If you followed the electric lines from your house back to the power-generating
plant, you would see a number of huge transformers along the way. At
the power plant, transformers boost the voltage up to 138 kV rms.
Electricity is distributed at this very high voltage to substations,
where other transformers bring the voltage down to 12.5 kV rms.
Closer to your home, smaller transformers bring the voltage down even
further, to the 120 V rms or 240 V rms on the lines
that come into your house.
On a much smaller scale, transformers are contained in most of the
electronic devices in your home, such as televisions, computers, and
stereos. The photograph below shows a computer power supply, which
contains a transformer (the large component to the left), a large capacitor,
a resistor, and some diodes.
Another application of transformers is the AC adapter that you use
to plug a battery-operated device, such as a portable DVD player or
a laptop computer, into a wall outlet:
Primary & Secondary
A transformer’s primary winding is usually connected to an AC voltage
source, which is the transformer’s input.

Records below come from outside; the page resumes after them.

import Summits.Parity.GeneralizedHardyLittlewood.Theorems.BeyondDiagonalBeatsQuarter.OffDiagCoreWinSeparatedBlock
import Summits.Parity.GeneralizedHardyLittlewood.Theorems.BeyondDiagonalBeatsQuarter.OffDiagCoreWinUnitBox
import HarnessLib

/-!
# Route `PrimeLevelFamEdge`, crux K_B (stmt-Parity-20343), line `diagonal_kernel_split` rev 4, plan Ω,
# node **L7d part 2, leaf F1a — one member over one block: the complete separated unit-box form**
# (L7D-PLAN rev 6 §6 F1; S₃′ `levelLargePart_window_block_eq_separated` ∘ S₄ `levelLargePart_boxTransform_eq_unitBox`)

For a member `x = (cell, h₁, s)` (`l, m ≥ 1`, `d₁ ∣ l`, `d₂ ∣ m`) and a block `Q ⊆ [β₁, β₂] ∩ [1, P−1]` of prime levels
`q ≥ 40`, `q > |h₁|`:

  `levelLargePart R Q (q ↦ 𝟙[window_x q]·coreLevelWeight D (coreHeight ε₀) Δ′ x q) n a
     = E_x · Σ_{k<P} convexCoeff((coreRange_x ∧ window_x) ∧ block) P k · Σ_{w∈3×3} t_{w₁}(l)t_{w₂}(m) ·
         (K₁K₂) • ∫dτ₁∫dτ₂ Kern_x(τ) · levelLargePart R Q (q ↦ e(kq/P)·2q̂(2π/q)·u(q)^{|w|} · Ψ_τ(x; 1/q)) n a`

(**`levelLargePart_window_block_eq_unitBox`**): member-dependence only in level-FREE scalars (`E_x`, `convexCoeff`, `t(l)t(m)`,
`K₁K₂`) and in the `τ`-kernel `Kern_x`, `Ψ_τ(x; ·)`; the level weight `e(kq/P)·2q̂(2π/q)·u(q)^{|w|}` is universal. The Taylor
separation of `Ψ_τ` (S₅) and the family large sieve (F2b) then act on the integrand pointwise in `τ`.

Exact identity; standard axioms. Helper toward `stub_offDiagBelowSlack_io`; closes nothing.
«The programme SEARCHES and TYPES; no claim about Landau–Siegel zeros, Theorems 1–2 of arXiv:2211.02515 or
a repaired Margin232 until a kernel theorem says so.»
-/

noncomputable section

open Finset Real Complex MeasureTheory Polynomial
open scoped Nat

namespace Summit.Parity.GeneralizedHardyLittlewood.Theorems.BeyondDiagonalBeatsQuarter.OffDiag

open Literature.Analysis.FunctionSpaces (besselJ)
open Literature.Analysis.Calculus.WhitneyConvex (dyadicBump)
open Literature.NumberTheory.LFunctions Literature.NumberTheory.LFunctions.KMV2000
open Literature.NumberTheory.Sieve.FriedlanderIwaniecPrimes (fourier2 ker)
open Literature.NumberTheory.Sieve.LargeSieve (e sepCoeff sepWeight)
open PeterssonSplit (nearBoxes)

open Classical in
/-- **One member over one block, fully separated on the unit box.** See the module docstring.
[cite: KowalskiMichelVanderKam2000, §6 p. 19, (21)–(23) p. 12 — derivation; Vaughan1980, Lemma 2 — derivation] -/
theorem levelLargePart_window_block_eq_unitBox {P : ℕ} (R : ℕ) (Q : Finset ℕ) (hQ : Q ⊆ Finset.Icc 1 (P - 1))
    {β₁ β₂ : ℕ} (hQb : ∀ q ∈ Q, β₁ ≤ q ∧ q ≤ β₂)
    {Δ' : ℝ} (hΔ : 0 < Δ') {ε₀ : ℝ} (hε₀ : 0 ≤ ε₀) (D : ℕ → ℕ → ℕ → ℕ → ℕ → ℕ × ℕ → ℤ → ℤ → ℂ) (T : ℕ)
    {r l m d₁ d₂ : ℕ} (hl : 1 ≤ l) (hm : 1 ≤ m) (hd₁ : d₁ ∣ l) (hd₂ : d₂ ∣ m) (i : ℕ × ℕ) {h₁ : ℤ} (s : ℤ)
    (hQp : ∀ q ∈ Q, q.Prime ∧ 40 ≤ q ∧ |h₁| < q) {n : ℕ} (a : ZMod n) :
    levelLargePart R Q (fun q ↦ if (T : ℝ) <
          |(s : ℝ) + ((((l / d₁ : ℕ) : ℤ) * (m / d₂ : ℕ) : ℤ) : ℝ) / ((q * (r + 1) : ℕ) : ℝ)| then 0 else
        coreLevelWeight D (coreHeight ε₀) Δ' r l m d₁ d₂ i h₁ s q) n a =
      ((if IsUnit ((h₁ : ℤ) : ZMod (r + 1)) ∧ h₁ ≠ 0 then (1 : ℂ) else 0) *
          (if ((switchGcd (r + 1) s h₁ : ℤ) ∣ ((l / d₁ : ℕ) : ℤ) * (m / d₂ : ℕ) ∧
              IsUnit (switchClass (r + 1) (((l / d₁ : ℕ) : ℤ) * (m / d₂ : ℕ)) s h₁)) then (1 : ℂ) else 0) *
          D r l m d₁ d₂ i h₁ s) *
        ∑ k ∈ Finset.range P,
          convexCoeff (fun q ↦ (coreRange Δ' ε₀ r l m d₁ d₂ i h₁ q ∧
              ¬ ((T : ℝ) < |(s : ℝ) + ((((l / d₁ : ℕ) : ℤ) * (m / d₂ : ℕ) : ℤ) : ℝ) / ((q * (r + 1) : ℕ) : ℝ)|)) ∧
              (β₁ ≤ q ∧ q ≤ β₂)) P k *
            ∑ w ∈ Finset.range 3 ×ˢ Finset.range 3,
              ((trinomCoeff l w.1 * trinomCoeff m w.2 : ℝ) : ℂ) *
                (((2 : ℝ) ^ i.1 * 2 ^ i.2 : ℝ) •
                  ∫ τ₁, ∫ τ₂, (((dyadicBump τ₁ * dyadicBump τ₂ *
                      (((d₁ : ℝ) * (2 ^ i.1 * τ₁) * ((d₂ : ℝ) * (2 ^ i.2 * τ₂))) ^ (-(1 / 2 : ℝ)) *
                        (((r + 1 : ℕ) : ℝ))⁻¹) : ℝ) : ℂ) * ker (2 ^ i.2 * τ₂) ((s : ℝ) / h₁)) *
                    levelLargePart R Q (fun q ↦ (e ((k : ℝ) * q / P) * (2 * (qhat q : ℂ) * (2 * π / q)) *
                        (((Real.log (qhat q ^ Δ'))⁻¹ ^ (w.1 + w.2) : ℝ) : ℂ)) *
                      (((cutoffW ((4 * π ^ 2 * ((d₁ : ℝ) * (2 ^ i.1 * τ₁) * ((d₂ : ℝ) * (2 ^ i.2 * τ₂)))) *
                          ((q : ℝ))⁻¹) : ℝ) : ℂ) *
                        ((besselJ 1 ((4 * π * Real.sqrt (((l / d₁ : ℕ) : ℝ) * (2 ^ i.1 * τ₁) *
                            (((m / d₂ : ℕ) : ℝ) * (2 ^ i.2 * τ₂))) / ((r + 1 : ℕ) : ℝ)) * ((q : ℝ))⁻¹) : ℝ) : ℂ) *
                          Complex.exp (((-2 * π * ((2 ^ i.1 * τ₁) * ((h₁ : ℝ) / (r + 1)) +
                              (2 ^ i.2 * τ₂) * ((((l / d₁ : ℕ) : ℤ) * (m / d₂ : ℕ) : ℝ) / ((h₁ : ℝ) * (r + 1)))) *
                            ((q : ℝ))⁻¹ : ℝ) : ℂ) * I))) n a) := by
  have hQ0 : ∀ q ∈ Q, q ≠ 0 := fun q hq ↦ (hQp q hq).1.ne_zero
  rw [levelLargePart_window_block_eq_separated R Q hQ hQb hΔ hε₀ D T hl hm d₁ d₂ i s hQp a]
  refine congrArg₂ (· * ·) rfl ?_
  refine Finset.sum_congr rfl fun k _ ↦ ?_
  refine congrArg₂ (· * ·) rfl ?_
  refine Finset.sum_congr rfl fun w _ ↦ ?_
  refine congrArg₂ (· * ·) rfl ?_
  have h4 := levelLargePart_boxTransform_eq_unitBox R Q hQ0 hl hm hd₁ hd₂ r i h₁ s
    (fun q ↦ e ((k : ℝ) * q / P) * (2 * (qhat q : ℂ) * (2 * π / q)) *
      (((Real.log (qhat q ^ Δ'))⁻¹ ^ (w.1 + w.2) : ℝ) : ℂ)) a
  beta_reduce at h4
  rw [← h4]

end Summit.Parity.GeneralizedHardyLittlewood.Theorems.BeyondDiagonalBeatsQuarter.OffDiag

The secondary winding is connected to a load, or output.
For example, the schematic diagram below shows a very simple case
in which the load is simply a resistor, RL.
Could This Be Magic?
If you stop and think about the circuit shown just above, you might
be surprised to learn that any current will flow through the load resistor.
After all, the voltage source is connected to the transformer’s primary
winding, and the transformer’s secondary winding is connected to the
load resistor, but there are no wires that connect the voltage source
to the secondary winding or the load resistor.
So if the voltage source is turned on, you might expect current to
flow through the primary winding, but you wouldn’t expect any current
to flow through the secondary winding or the load resistor, would you?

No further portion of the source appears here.